Maintaining a great deal of lower body strength is what beach volleyball players need to do through superb beach volleyball training to keep up with the players and the ball on the court or sand is essential. While preparing for the season, here are a set of exercises that are great for the lower body for volleyball players.

During complete beach volleyball training, an exercise each player should depend on is the lower body plies metrics drills. These exercises assist in building muscle in the legs since there is a lot of jumping that is require on the court. To complete these exercises it is required that you use all of your strength, which is why these ply metrics drills are extremely tiring. Building strength, stamina and power in the player’s legs is accomplished with this kind of comprehensive beach volleyball training.

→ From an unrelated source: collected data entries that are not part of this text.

import Mathlib
import HarnessLib

/-!
# The all-or-nothing root lemma: polynomial core (Sahi programme, prover prim-sahi-p2 gen 36)

Support file (`--supports stmt-CriticalPhenomena-4575`); no definitions, no named facts, no sorries; standard axioms.  Memo
`run/shared/lean/prim/prim-sahi/FROM-prim-sahi-p2-gen36-ALL-OR-NOTHING.md` §2, `prim-sahi-p2/PROOF-E3.md` §46.

Setting (memo §2).  Root `s`, targets `i ≠ j`, direct gates `a = w(s,i)`, `b = w(s,j)`, `H = G − s` ARBITRARY, and `N'` the set of the other
neighbours of `s`.  Compare the two pinned laws: `P¹` = every pair `s–N'` open, `P⁰` = every pair `s–N'` closed (a two-pronged root).  With
`K = C_H(N')` (the union of the `H`-clusters of `N'`) and the increasing `H`-events `I = {i ∈ K}`, `J = {j ∈ K}`, `U = {i ↔_H j}` (note
`I ∩ U ⊆ J`, `J ∩ U ⊆ I`), the `H`-configuration splits into six atoms `n₀ = P(¬I¬J¬U)`, `ν = P(¬I¬J U)`, `x = P(I¬J)`, `y = P(¬I J)`,
`z = P(I J ¬U)`, `t = P(I J U)`, and the connection probabilities are
`A¹ = P¹(s↔i) = a n₀ + (a+b−ab)ν + x + a y + z + t`, `B¹ = b n₀ + (a+b−ab)ν + b x + y + z + t`, `D¹ = P¹(s↔i, s↔j) = ab n₀ + (a+b−ab)ν + b x + a y + z + t`,
`A⁰ = a + (1−a)b(ν+t)`, `B⁰ = b + (1−b)a(ν+t)`, `D⁰ = ab + (a+b−2ab)(ν+t)`.
**`allOrNothing_core`**: Harris' inequality for the pairs `(I, J ∪ U)` and `(J, I ∪ U)` — `(x+z+t)(ν+y+z+t) ≤ z+t`, `(y+z+t)(ν+x+z+t) ≤ z+t` —
implies `2(D¹ − D⁰) − A¹(B¹ − B⁰) − B¹(A¹ − A⁰) ≥ 0`, by an explicit identity: the left side equals
`θB·slack_I + (1−θ)B·slack_J + Σ_m r_m(a,b)·m` with `θ = (1+a²−b²)/2`, `B = (1−a)(1−b)(2−a−b)` and sixteen quadratic monomials `m` in the atoms with
coefficients `r_m ≥ 0` on `[0,1]²` (`allOrNothing_rx_nonneg` is the one needing a Bernstein certificate).  The measure-level theorem
(memo §2: for EVERY finite weighted graph, `2(q¹_ij − q⁰_ij) ≥ q¹_i(q¹_j − q⁰_j) + q¹_j(q¹_i − q⁰_i)`; the one-relay Lemma R1 `oneRelay_R1_core` and the
relay-cloud inequality TOP* are special cases) is assembled from this core by conditioning on the `H`-configuration.
-/

noncomputable section

namespace Summit.CriticalPhenomena.PercolationContinuityZ3.Theorems

namespace IncStar

/-- The residual coefficient `r(a,b) = b + ab − a + (1 + a² − b²)(1−b)(2−a−b)/2` of the all-or-nothing certificate is nonnegative on `[0,1]²`:
all its tensor-Bernstein coefficients of bidegree `(3,4)` are `≥ 0` (18 nonzero). [this work] -/
theorem allOrNothing_rx_nonneg (a b : ℝ) (ha : 0 ≤ a) (ha' : a ≤ 1) (hb : 0 ≤ b) (hb' : b ≤ 1) :
    0 ≤ b + a * b - a + (1 + a * a - b * b) * (1 - b) * (2 - a - b) / 2 := by
  have h1a : 0 ≤ 1 - a := sub_nonneg.2 ha'
  have h1b : 0 ≤ 1 - b := sub_nonneg.2 hb'
  have key : b + a * b - a + (1 + a * a - b * b) * (1 - b) * (2 - a - b) / 2
      = (1 : ℝ) * (1 - a) * (1 - a) * (1 - a) * (1 - b) * (1 - b) * (1 - b) * (1 - b)
      + ((7 : ℝ) / 2) * (1 - a) * (1 - a) * (1 - a) * b * (1 - b) * (1 - b) * (1 - b)
      + (4 : ℝ) * (1 - a) * (1 - a) * (1 - a) * b * b * (1 - b) * (1 - b)
      + (3 : ℝ) * (1 - a) * (1 - a) * (1 - a) * b * b * b * (1 - b)
      + (1 : ℝ) * (1 - a) * (1 - a) * (1 - a) * b * b * b * b
      + ((3 : ℝ) / 2) * a * (1 - a) * (1 - a) * (1 - b) * (1 - b) * (1 - b) * (1 - b)
      + (6 : ℝ) * a * (1 - a) * (1 - a) * b * (1 - b) * (1 - b) * (1 - b)
      + (8 : ℝ) * a * (1 - a) * (1 - a) * b * b * (1 - b) * (1 - b)
      + (8 : ℝ) * a * (1 - a) * (1 - a) * b * b * b * (1 - b)
      + (3 : ℝ) * a * (1 - a) * (1 - a) * b * b * b * b
      + (1 : ℝ) * a * a * (1 - a) * (1 - b) * (1 - b) * (1 - b) * (1 - b)
      + (4 : ℝ) * a * a * (1 - a) * b * (1 - b) * (1 - b) * (1 - b)
      + (6 : ℝ) * a * a * (1 - a) * b * b * (1 - b) * (1 - b)
      + ((15 : ℝ) / 2) * a * a * (1 - a) * b * b * b * (1 - b)
      + (3 : ℝ) * a * a * (1 - a) * b * b * b * b
      + ((1 : ℝ) / 2) * a * a * a * b * b * (1 - b) * (1 - b)
      + (2 : ℝ) * a * a * a * b * b * b * (1 - b)
      + (1 : ℝ) * a * a * a * b * b * b * b := by ring
  rw [key]
  positivity

/-- **ALL-OR-NOTHING ROOT LEMMA, polynomial core.**  See the module docstring for the meaning of the variables: `a, b ∈ [0,1]` are the direct
gates, `(n₀, ν, x, y, z, t)` a probability vector (the six atoms of `(I, J, U)`, with `n₀ = 1 − ν − x − y − z − t` eliminated), `hI`, `hJ` the two
Harris inequalities.  Conclusion: `0 ≤ 2(D¹ − D⁰) − A¹(B¹ − B⁰) − B¹(A¹ − A⁰)`. [this work] -/
theorem allOrNothing_core (a b nu x y z t A1 B1 D1 A0 B0 D0 : ℝ)
    (ha : 0 ≤ a) (ha' : a ≤ 1) (hb : 0 ≤ b) (hb' : b ≤ 1)
    (hnu : 0 ≤ nu) (hx : 0 ≤ x) (hy : 0 ≤ y) (hz : 0 ≤ z) (ht : 0 ≤ t) (hn0 : 0 ≤ 1 - nu - x - y - z - t)
    (hI : (x + z + t) * (nu + y + z + t) ≤ z + t) (hJ : (y + z + t) * (nu + x + z + t) ≤ z + t)
    (hA1 : A1 = a * (1 - nu - x - y - z - t) + (a + b - a * b) * nu + x + a * y + z + t)
    (hB1 : B1 = b * (1 - nu - x - y - z - t) + (a + b - a * b) * nu + b * x + y + z + t)
    (hD1 : D1 = a * b * (1 - nu - x - y - z - t) + (a + b - a * b) * nu + b * x + a * y + z + t)
    (hA0 : A0 = a + (1 - a) * b * (nu + t)) (hB0 : B0 = b + (1 - b) * a * (nu + t)) (hD0 : D0 = a * b + (a + b - 2 * a * b) * (nu + t)) :
    0 ≤ 2 * (D1 - D0) - A1 * (B1 - B0) - B1 * (A1 - A0) := by
  subst hA1 hB1 hD1 hA0 hB0 hD0
  have h1a : 0 ≤ 1 - a := sub_nonneg.2 ha'
  have h1b : 0 ≤ 1 - b := sub_nonneg.2 hb'
  have h2ab : 0 ≤ 2 - a - b := by linarith
  have hab1 : 0 ≤ a + b - a * b := by nlinarith
  have hab2 : 0 ≤ a + b - 2 * a * b := by nlinarith
  have hab3 : 0 ≤ 2 * b + a - 3 * a * b := by nlinarith
  have hab4 : 0 ≤ 2 * a + b - 3 * a * b := by nlinarith
  have hth : 0 ≤ 1 + a * a - b * b := by nlinarith
  have hth' : 0 ≤ 1 - a * a + b * b := by nlinarith
  have hrx : 0 ≤ (b + a * b - a + (1 + a * a - b * b) * (1 - b) * (2 - a - b) / 2) := allOrNothing_rx_nonneg a b ha ha' hb hb'
  have hry : 0 ≤ (a + a * b - b + (1 + b * b - a * a) * (1 - a) * (2 - a - b) / 2) := by
    have := allOrNothing_rx_nonneg b a hb hb' ha ha'
    have e : a + a * b - b + (1 + b * b - a * a) * (1 - a) * (2 - a - b) / 2
        = a + b * a - b + (1 + b * b - a * a) * (1 - a) * (2 - b - a) / 2 := by ring
    rw [e]; exact this
  have hsI : 0 ≤ z + t - (x + z + t) * (nu + y + z + t) := sub_nonneg.2 hI
  have hsJ : 0 ≤ z + t - (y + z + t) * (nu + x + z + t) := sub_nonneg.2 hJ
  have key : 2 * ((a * b * (1 - nu - x - y - z - t) + (a + b - a * b) * nu + b * x + a * y + z + t) - (a * b + (a + b - 2 * a * b) * (nu + t))) - (a * (1 - nu - x - y - z - t) + (a + b - a * b) * nu + x + a * y + z + t) * ((b * (1 - nu - x - y - z - t) + (a + b - a * b) * nu + b * x + y + z + t) - (b + (1 - b) * a * (nu + t))) - (b * (1 - nu - x - y - z - t) + (a + b - a * b) * nu + b * x + y + z + t) * ((a * (1 - nu - x - y - z - t) + (a + b - a * b) * nu + x + a * y + z + t) - (a + (1 - a) * b * (nu + t)))
      = ((1 + a * a - b * b) / 2) * ((1 - a) * (1 - b) * (2 - a - b)) * (z + t - (x + z + t) * (nu + y + z + t))
      + ((1 - a * a + b * b) / 2) * ((1 - a) * (1 - b) * (2 - a - b)) * (z + t - (y + z + t) * (nu + x + z + t))
      + b * (1 - a) * ((1 - nu - x - y - z - t) * x)
      + a * (1 - b) * ((1 - nu - x - y - z - t) * y)
      + (2 - a - b) * (a + b - a * b) * ((1 - nu - x - y - z - t) * z)
      + (1 - a) * (b + a * b - a + (1 + a * a - b * b) * (1 - b) * (2 - a - b) / 2) * (nu * x)
      + (1 - b) * (a + a * b - b + (1 + b * b - a * a) * (1 - a) * (2 - a - b) / 2) * (nu * y)
      + ((1 - a) * (1 - b) * (2 - a - b) + (a + b - 2 * a * b)) * (nu * z)
      + 2 * (1 - a) * (1 - a) * (1 - b) * (1 - b) * (nu * t)
      + b * (1 - a) * (x * x)
      + (b * b * (1 - a) + a * a * (1 - b)) * (x * y)
      + (2 * b + a - 3 * a * b) * (x * z)
      + b * b * (1 - a) * (x * t)
      + a * (1 - b) * (y * y)
      + (2 * a + b - 3 * a * b) * (y * z)
      + a * a * (1 - b) * (y * t)
      + (a + b - 2 * a * b) * (z * z)
      + (a + b - 2 * a * b) * (z * t) := by ring
  rw [key]
  positivity

end IncStar

end Summit.CriticalPhenomena.PercolationContinuityZ3.Theorems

One kind of ply metrics are depth jumps where the players do 3 sets of 10, twice a week. The player will stand on a short, sturdy box or some sort of table with their legs together and toes near the edge. Because you won’t be jumping in extensive training yet, you will carefully step down from the table and onto the floor. At this time when both feet are on the ground you immediately jump so high and extend your arms to the sky, then repeat.

To be able to keep up with the volleyball, the players need to stay limber to run, jump and reach for it. Flexibility exercises are great for the body, both upper and lower parts, in beach volleyball training tips. Be aware that exercises consisting of flexibility are different than stretching and that you need to stretch before you do these exercises. You don’t want to be harmed if you are not participating in the game!